- Born: 3 September 1990 (age 35) New Zealand
- Height: 163 cm (5 ft 4 in)
- Position: Forward
- Shoots: Right
- National team: New Zealand
- Playing career: 2013–present
- Thesis: Plasticity in the Human Alzheimer’s Disease Brain (2017);

= Helen Murray =

New Zealand ice hockey defender

Helen C. Murray (born 3 September 1990) is a New Zealand neuroscientist and ice hockey forward. As captain of the New Zealand women's national ice hockey team, Murray has played a key leadership role on and off the ice. She made her debut with the senior national team at the 2013 IIHF Women's World Championship Division II, and in 2016 she was appointed team captain.

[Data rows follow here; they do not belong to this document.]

/-- **The energy identity for a weighted-cluster representative.** For `L ≥ 3`, a translation-invariant
torus state `ρ`, a window `Λ` fitting into the torus and NORMALISED weights (`Σ J̃(·,i) = 1` for every
direction, `Σ V = 1`, `Σ μ' = −μ`):
`tr(ρ (H_L(t,U) − μ N_L)) = L^d · tr(ρ_Λ · h(J,V,μ'))` with `ρ_Λ = tr_{𝕋→Λ} ρ` and `h = clusterHamiltonian`.
This is the hypothesis `hKh` of `torus_log_partitionFn_le_of_certificate` for windows as small as a corner
`{a, a − e₁, …, a − e_d}`. [cite: BratteliRobinsonII1997, §6.2.4] [cite: Anderson1951, eq. (2)] -/
theorem trace_mul_hubbardTorusWith_eq_cluster (hL : 3 ≤ L) (t U μ : ℝ)
    {ρ : Matrix (Finset (Orb (FermionTorus d L))) (Finset (Orb (FermionTorus d L))) ℂ}
    (hTI : ∀ w : TorusSite d L, relabel (Orb.translate w) ρ = ρ)
    {Λ : Finset (Site d)} (hT : Set.InjOn (Torus.proj (d := d) L) ↑Λ)
    {J : Site d → Fin d → ℝ} {V μ' : Site d → ℝ}
    (hJ : ∀ i, bondWeightSum Λ J i = 1) (hV : siteWeightSum Λ V = 1) (hμ : siteWeightSum Λ μ' = -μ) :
    (ρ * hubbardTorusWith d L t U μ).trace =
      ((L : ℂ) ^ d) * (fermionPartialTrace (PolySite.toTorusEmb L hT) ρ * clusterHamiltonian Λ t U J V μ').trace := by
  rw [← sum_relabel_translate_clusterHamiltonian_eq_hubbardTorusWith hL hT t U μ hJ hV hμ,
    torus_trace_mul_sum_relabel_translate hTI, Matrix.trace_mul_comm ρ, ← trace_mul_fermionPartialTrace,
    Matrix.trace_mul_comm]

end Torus

/-! ### §3. Hermiticity of weighted clusters; the structured annihilator of local consistency -/

section Annihilator

variable {d : ℕ}

/-- A finite sum of Hermitian matrices is Hermitian. [folklore] -/
private theorem isHermitian_sum_of_forall {κ n : Type*} [Fintype n] (s : Finset κ) {f : κ → Matrix n n ℂ}
    (hf : ∀ k ∈ s, (f k).IsHermitian) : (∑ k ∈ s, f k).IsHermitian := by
  unfold Matrix.IsHermitian
  rw [Matrix.conjTranspose_sum]
  exact Finset.sum_congr rfl fun k hk => (hf k hk).eq

/-- The kinetic term of a window bond is Hermitian (`X + Xᴴ` form). [cite: LiebPRL1989, eq. (1)] -/
theorem isHermitian_clusterBondKinetic (Λ : Finset (Site d)) (y : PolySite Λ) (i : Fin d) :
    (clusterBondKinetic Λ y i).IsHermitian := by
  unfold clusterBondKinetic
  split_ifs with h
  · refine isHermitian_sum_of_forall _ fun σ _ => ?_
    have hX : creation (orb (PolySite.pt (ofLex y.1 + unitVec i) h) σ) * annihilation (orb y σ) =
        (creation (orb y σ) * annihilation (orb (PolySite.pt (ofLex y.1 + unitVec i) h) σ) :
          FermionOp Λ)ᴴ := by
      simp only [creation, Matrix.conjTranspose_mul, Matrix.conjTranspose_conjTranspose]
    rw [hX]
    exact Matrix.isHermitian_add_transpose_self _
  · exact Matrix.isHermitian_zero

/-- `n_{y↑} n_{y↓}` is Hermitian (commuting Hermitian projections). [cite: LiebPRL1989, eq. (1)] -/
theorem isHermitian_numberOp_mul_numberOp {ι : Type*} [LinearOrder ι] [Fintype ι] (x : ι) :
    (numberOp x 0 * numberOp x 1 : Matrix (Finset (Orb ι)) (Finset (Orb ι)) ℂ).IsHermitian := by
  unfold Matrix.IsHermitian
  rw [Matrix.conjTranspose_mul]
  change (numberAt (orb x 1))ᴴ * (numberAt (orb x 0))ᴴ = _
  rw [(numberAt_isHermitian _).eq, (numberAt_isHermitian _).eq]
  exact (numberAt_commute _ _).eq

/-- `n_{y↑} + n_{y↓}` is Hermitian. [cite: Tasaki2020, §9.2] -/
theorem isHermitian_numberOp_add_numberOp {ι : Type*} [LinearOrder ι] [Fintype ι] (x : ι) :
    (numberOp x 0 + numberOp x 1 : Matrix (Finset (Orb ι)) (Finset (Orb ι)) ℂ).IsHermitian := by
  change (numberAt (orb x 0) + numberAt (orb x 1)).IsHermitian
  exact (numberAt_isHermitian _).add (numberAt_isHermitian _)

/-- **The weighted cluster Hamiltonian is Hermitian** (real weights). [cite: Anderson1951, eq. (2)] -/
theorem isHermitian_clusterHamiltonian (Λ : Finset (Site d)) (t U : ℝ) (J : Site d → Fin d → ℝ)
    (V μ' : Site d → ℝ) : (clusterHamiltonian Λ t U J V μ').IsHermitian := by
  unfold clusterHamiltonian
  refine Matrix.IsHermitian.add (Matrix.IsHermitian.add ?_ ?_) ?_
  · rw [← Complex.ofReal_neg]
    exact isHermitian_real_smul (isHermitian_sum_of_forall _ fun y _ =>
      isHermitian_sum_of_forall _ fun i _ => isHermitian_real_smul (isHermitian_clusterBondKinetic Λ y i) _) _
  · exact isHermitian_real_smul (isHermitian_sum_of_forall _ fun y _ =>
      isHermitian_real_smul (isHermitian_numberOp_mul_numberOp y) _) _
  · exact isHermitian_sum_of_forall _ fun y _ => isHermitian_real_smul (isHermitian_numberOp_add_numberOp y) _
/-- Slices of a Type-I ancient mild field are continuous (public: reused by part 3). -/
theorem slice_continuous {C₀ : ℝ} {V : ℝ → (EuclideanSpace ℝ (Fin 3)) → (EuclideanSpace ℝ (Fin 3))} (hV : IsTypeIAncientMild C₀ V)
    {t : ℝ} (ht : t < 0) : Continuous (V t) := by
  have h : ContinuousOn (uncurry V ∘ fun x : (EuclideanSpace ℝ (Fin 3)) => (t, x)) univ :=
    hV.1.continuousOn.comp (continuous_const.prodMk continuous_id).continuousOn
      fun x _ => ⟨ht, mem_univ _⟩
  exact (continuousOn_univ.1 h).congr fun x => rfl

/-! ### The co-rotated isometry `R_φ h R_{−φ} = ((rotZLIE (−φ)).trans h).trans (rotZLIE φ)` (as in
`…Theorems.RotatingMirror`: `rotMirror_apply`, `rotMirror_symm_apply` there) -/

/-- `2π`-periodicity of the co-rotated copy. -/
theorem rotMirror_add_int_mul_two_pi (g : (EuclideanSpace ℝ (Fin 3)) ≃ₗᵢ[ℝ] (EuclideanSpace ℝ (Fin 3))) (θ : ℝ) (k : ℤ) (x : (EuclideanSpace ℝ (Fin 3))) :
    (((rotZLIE (-(θ + k * (2 * Real.pi)))).trans g).trans (rotZLIE (θ + k * (2 * Real.pi)))) x = (((rotZLIE (-θ)).trans g).trans (rotZLIE θ)) x := by
  rw [RotatingMirror.rotMirror_apply, RotatingMirror.rotMirror_apply, CorkscrewProfile.Birth.rotZ_add_int_mul_two_pi,
    show -(θ + (k : ℝ) * (2 * Real.pi)) = -θ + ((-k : ℤ) : ℝ) * (2 * Real.pi) by push_cast; ring,
    CorkscrewProfile.Birth.rotZ_add_int_mul_two_pi]

/-- Slices of a Type-I ancient mild field are differentiable (indeed `C^∞`). -/
theorem slice_differentiable {C₀ : ℝ} {V : ℝ → (EuclideanSpace ℝ (Fin 3)) → (EuclideanSpace ℝ (Fin 3))} (hV : IsTypeIAncientMild C₀ V)
    {t : ℝ} (ht : t < 0) : Differentiable ℝ (V t) := by
  intro x
  have hopen : IsOpen ((Iio (0 : ℝ)) ×ˢ (univ : Set (EuclideanSpace ℝ (Fin 3)))) := isOpen_Iio.prod isOpen_univ
  have hd : DifferentiableAt ℝ (uncurry V) (t, x) :=
    (hV.1.differentiableOn (by simp)).differentiableAt (hopen.mem_nhds ⟨ht, mem_univ _⟩)
  exact hd.comp x ((differentiableAt_const t).prodMk differentiableAt_id)
/-- **The invariant region of Lemarié-Rieusset 2016, Step 2** ((13.45)–(13.47) ⟹ "then the same
will be true for `κρ`, and by induction for all `κⁿρ`… moreover `p_{κⁿr₁} ≤ p_{r₁} + (4/3) C_κ`",
p. 473), in abstract real form. Along scales `ρₙ ∈ (0, ρ₀]` let nonnegative reals `αₙ, qₙ, pₙ`
satisfy the `β`-free recursions
`α_{n+1} ≤ ¼ αₙ + A₁ ρₙ^{e₁} αₙ^{3/2} + C_κ qₙ^{1/q₀} αₙ^{1/2} + A₂ ρₙ^{γ} αₙ^{1/2}` (13.45),
`q_{n+1} ≤ ¼ qₙ + A₃ ρₙ^{e₂} αₙ^{m}` (13.46, any fixed power `m > 0` of `αₙ`) and
`p_{n+1} ≤ ¼ pₙ + C_κ αₙ^{q₀}` (13.47), with `e₁, e₂, γ ≥ 0` and `ρ₀` so small that
`A₁ ρ₀^{e₁} ≤ ¼`, `A₂ ρ₀^{γ} ≤ ¼` and `A₃ ρ₀^{e₂} ≤ ¾ c_*`, where `c_* = (4 (C_κ + 1))^{-q₀}` (so that
`C_κ c_*^{1/q₀} ≤ ¼`; the book's `(1/(4C_κ))^{q₀}`). If `α₀ ≤ 1` and `q₀' := q 0 ≤ c_*`, then for all
`n`: `αₙ ≤ 1`, `qₙ ≤ c_*` and `pₙ ≤ p₀ + (4/3) C_κ`. [cite: LemarieRieusset2016, §13.9 Step 2 (13.45)–(13.47) p. 473] -/
theorem invariant_region {q₀ Cκ A₁ A₂ A₃ e₁ e₂ γ m ρ₀ : ℝ} (hq₀ : 0 < q₀) (hC : 0 ≤ Cκ)
    (hA₁ : 0 ≤ A₁) (hA₂ : 0 ≤ A₂) (hA₃ : 0 ≤ A₃) (he₁ : 0 ≤ e₁) (he₂ : 0 ≤ e₂) (hγ : 0 ≤ γ)
    (hm : 0 < m) (h₁ : A₁ * ρ₀ ^ e₁ ≤ 1 / 4) (h₂ : A₂ * ρ₀ ^ γ ≤ 1 / 4)
    (h₃ : A₃ * ρ₀ ^ e₂ ≤ 3 / 4 * (4 * (Cκ + 1)) ^ (-q₀))
    {ρ α q p : ℕ → ℝ} (hρ0 : ∀ n, 0 < ρ n) (hρle : ∀ n, ρ n ≤ ρ₀) (hα0 : ∀ n, 0 ≤ α n)
    (hq0 : ∀ n, 0 ≤ q n) (hp0 : ∀ n, 0 ≤ p n)
    (hα : ∀ n, α (n + 1) ≤ α n / 4 + A₁ * ρ n ^ e₁ * α n ^ (3 / 2 : ℝ) +
      Cκ * q n ^ (1 / q₀) * α n ^ (1 / 2 : ℝ) + A₂ * ρ n ^ γ * α n ^ (1 / 2 : ℝ))
    (hq : ∀ n, q (n + 1) ≤ q n / 4 + A₃ * ρ n ^ e₂ * α n ^ m)
    (hp : ∀ n, p (n + 1) ≤ p n / 4 + Cκ * α n ^ q₀)
    (hstart : α 0 ≤ 1) (hstart' : q 0 ≤ (4 * (Cκ + 1)) ^ (-q₀)) :
    ∀ n, α n ≤ 1 ∧ q n ≤ (4 * (Cκ + 1)) ^ (-q₀) ∧ p n ≤ p 0 + 4 / 3 * Cκ := by
  set c : ℝ := (4 * (Cκ + 1)) ^ (-q₀) with hc
  have hK0 : 0 < 4 * (Cκ + 1) := by linarith
  have hc0 : 0 < c := Real.rpow_pos_of_pos hK0 _
  -- `Cκ c^{1/q₀} ≤ 1/4`
  have hcroot : c ^ (1 / q₀) = (4 * (Cκ + 1))⁻¹ := by
    rw [hc, ← Real.rpow_mul hK0.le, neg_mul, mul_one_div_cancel hq₀.ne', Real.rpow_neg hK0.le,
      Real.rpow_one]
  have hCc : Cκ * c ^ (1 / q₀) ≤ 1 / 4 := by
    rw [hcroot, ← div_eq_mul_inv, div_le_iff₀ hK0]
    linarith
  -- the small factors along the scales
  have hρpow : ∀ n {e : ℝ}, 0 ≤ e → ρ n ^ e ≤ ρ₀ ^ e := fun n e he =>
    Real.rpow_le_rpow (hρ0 n).le (hρle n) he
  have hf₁ : ∀ n, A₁ * ρ n ^ e₁ ≤ 1 / 4 := fun n =>
    (mul_le_mul_of_nonneg_left (hρpow n he₁) hA₁).trans h₁
  have hf₂ : ∀ n, A₂ * ρ n ^ γ ≤ 1 / 4 := fun n =>
    (mul_le_mul_of_nonneg_left (hρpow n hγ) hA₂).trans h₂
  have hf₃ : ∀ n, A₃ * ρ n ^ e₂ ≤ 3 / 4 * c := fun n =>
    (mul_le_mul_of_nonneg_left (hρpow n he₂) hA₃).trans h₃
  -- powers of `α ∈ [0, 1]` are at most `1`
  have hpow1 : ∀ {x e : ℝ}, 0 ≤ x → x ≤ 1 → 0 ≤ e → x ^ e ≤ 1 := fun hx hx1 he =>
    Real.rpow_le_one hx hx1 he
  intro n
  induction n with
  | zero => exact ⟨hstart, hstart', by linarith⟩
  | succ n ih =>
    obtain ⟨ihα, ihq, ihp⟩ := ih
    have hαn := hα0 n
    have h32 : α n ^ (3 / 2 : ℝ) ≤ 1 := hpow1 hαn ihα (by norm_num)
    have h12 : α n ^ (1 / 2 : ℝ) ≤ 1 := hpow1 hαn ihα (by norm_num)
    have hmq : α n ^ m ≤ 1 := hpow1 hαn ihα hm.le
    have hq₀pow : α n ^ q₀ ≤ 1 := hpow1 hαn ihα hq₀.le
    have hqroot : q n ^ (1 / q₀) ≤ c ^ (1 / q₀) :=
      Real.rpow_le_rpow (hq0 n) ihq (by positivity)
    refine ⟨?_, ?_, ?_⟩
    · -- `α_{n+1} ≤ ¼ + ¼ + ¼ + ¼`
      have t1 : A₁ * ρ n ^ e₁ * α n ^ (3 / 2 : ℝ) ≤ 1 / 4 := by
        calc A₁ * ρ n ^ e₁ * α n ^ (3 / 2 : ℝ) ≤ A₁ * ρ n ^ e₁ * 1 := by
              gcongr
              exact mul_nonneg hA₁ (Real.rpow_nonneg (hρ0 n).le _)
          _ ≤ 1 / 4 := by rw [mul_one]; exact hf₁ n
      have t2 : Cκ * q n ^ (1 / q₀) * α n ^ (1 / 2 : ℝ) ≤ 1 / 4 := by
        calc Cκ * q n ^ (1 / q₀) * α n ^ (1 / 2 : ℝ) ≤ Cκ * c ^ (1 / q₀) * 1 :=
              mul_le_mul (mul_le_mul_of_nonneg_left hqroot hC) h12 (Real.rpow_nonneg hαn _)
                (mul_nonneg hC (Real.rpow_nonneg hc0.le _))
          _ ≤ 1 / 4 := by rw [mul_one]; exact hCc
      have t3 : A₂ * ρ n ^ γ * α n ^ (1 / 2 : ℝ) ≤ 1 / 4 := by
        calc A₂ * ρ n ^ γ * α n ^ (1 / 2 : ℝ) ≤ A₂ * ρ n ^ γ * 1 := by
              gcongr
              exact mul_nonneg hA₂ (Real.rpow_nonneg (hρ0 n).le _)
          _ ≤ 1 / 4 := by rw [mul_one]; exact hf₂ n
      linarith [hα n]
    · -- `q_{n+1} ≤ ¼ c + ¾ c`
      have t4 : A₃ * ρ n ^ e₂ * α n ^ m ≤ 3 / 4 * c := by
        calc A₃ * ρ n ^ e₂ * α n ^ m ≤ A₃ * ρ n ^ e₂ * 1 := by
              gcongr
              exact mul_nonneg hA₃ (Real.rpow_nonneg (hρ0 n).le _)
          _ ≤ 3 / 4 * c := by rw [mul_one]; exact hf₃ n
      linarith [hq n]
    · -- `p_{n+1} ≤ ¼ (p₀ + (4/3) Cκ) + Cκ ≤ p₀ + (4/3) Cκ`
      have t5 : Cκ * α n ^ q₀ ≤ Cκ := by
        simpa using mul_le_mul_of_nonneg_left hq₀pow hC
      have := hp n
      nlinarith [hp0 0]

Alongside her athletic achievements, Murray has built an academic career in neuroscience, with a specialized focus on Alzheimer's disease. She divides her research time between the National Institutes of Health (NIH) in the United States and the Centre for Brain Research at the University of Auckland, where she conducts advanced studies into the mechanisms of neurodegeneration. In 2017, she completed her doctoral studies with a thesis titled Plasticity in the Human Alzheimer’s Disease Brain, which explored the brain’s capacity to adapt and reorganize in the face of neurodegenerative changes. Her work contributes to the global effort to understand better and eventually treat Alzheimer’s disease, bridging clinical research and academic insight.

Murray has advocated for women in science and sport.